◆ Aim of the task ◆
Give back every entry in full, exactly as it reads.

◆ Data ◆
import Summits.HodgeConjecture.HodgeConjecture.Theorems.PadicSemiregularLiftFormalVectorBundlesAlgebraizeFramesLocal
import Mathlib.CategoryTheory.Adjunction.Mates
import Mathlib.CategoryTheory.Adjunction.Unique

/-!
# Frames pull back to frames: the unit of `f^* ⊣ f_*` on sections

Helper file for stub `stub_pushforwardTransport` (line `chow-zariski-pushforward` of the crux
`PadicSemiregularLift.FormalVectorBundlesAlgebraize`, stmt-HodgeConjecture-14106). Mathlib's
inverse image `Scheme.Modules.pullback f` is an abstract left adjoint; this file proves what the
transport stub needs about the unit `η : M → f_* f^* M` on SECTIONS: units compose
(`pullbackComp_inv_app_unit`, Mathlib `unit_conjugateEquiv`); morphisms `𝒪^ι → L` are tuples of
global sections (`sigma_hom_eval_bijective`); morphisms out of a framed module into a module
supported over the frame's open (`hom_eval_frame_bijective`); and **frames pull back to frames**
(`frame_pullback_unit`: the sections `η(bᵢ)|_W`, `W ≤ f⁻¹U`, form a frame of `f^*M`, by Yoneda on
the open subscheme through the two adjunctions). Everything is proved; no definitions.
-/

noncomputable section

-- Summit.HodgeConjecture.HodgeConjecture.… repeats the summit name by the D-0017 layout (Sub = Summit).
set_option linter.dupNamespace false

open CategoryTheory CategoryTheory.Limits AlgebraicGeometry TopologicalSpace Opposite
open Literature.AlgebraicGeometry.Modules Literature.AlgebraicGeometry.Motives

universe u

namespace Summit.HodgeConjecture.HodgeConjecture.Theorems.FormalVectorBundlesAlgebraize

namespace PushforwardTransport

variable {X Y Z : Scheme.{u}}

◆ Response below ◆
import Summits.HodgeConjecture.HodgeConjecture.Theorems.PadicSemiregularLiftFormalVectorBundlesAlgebraizeFramesLocal
import Mathlib.CategoryTheory.Adjunction.Mates
import Mathlib.CategoryTheory.Adjunction.Unique

/-!
# Frames pull back to frames: the unit of `f^* ⊣ f_*` on sections

Helper file for stub `stub_pushforwardTransport` (line `chow-zariski-pushforward` of the crux
`PadicSemiregularLift.FormalVectorBundlesAlgebraize`, stmt-HodgeConjecture-14106). Mathlib's
inverse image `Scheme.Modules.pullback f` is an abstract left adjoint; this file proves what the
transport stub needs about the unit `η : M → f_* f^* M` on SECTIONS: units compose
(`pullbackComp_inv_app_unit`, Mathlib `unit_conjugateEquiv`); morphisms `𝒪^ι → L` are tuples of
global sections (`sigma_hom_eval_bijective`); morphisms out of a framed module into a module
supported over the frame's open (`hom_eval_frame_bijective`); and **frames pull back to frames**
(`frame_pullback_unit`: the sections `η(bᵢ)|_W`, `W ≤ f⁻¹U`, form a frame of `f^*M`, by Yoneda on
the open subscheme through the two adjunctions). Everything is proved; no definitions.
-/

noncomputable section

-- Summit.HodgeConjecture.HodgeConjecture.… repeats the summit name by the D-0017 layout (Sub = Summit).
set_option linter.dupNamespace false

open CategoryTheory CategoryTheory.Limits AlgebraicGeometry TopologicalSpace Opposite
open Literature.AlgebraicGeometry.Modules Literature.AlgebraicGeometry.Motives

universe u

namespace Summit.HodgeConjecture.HodgeConjecture.Theorems.FormalVectorBundlesAlgebraize

namespace PushforwardTransport

variable {X Y Z : Scheme.{u}}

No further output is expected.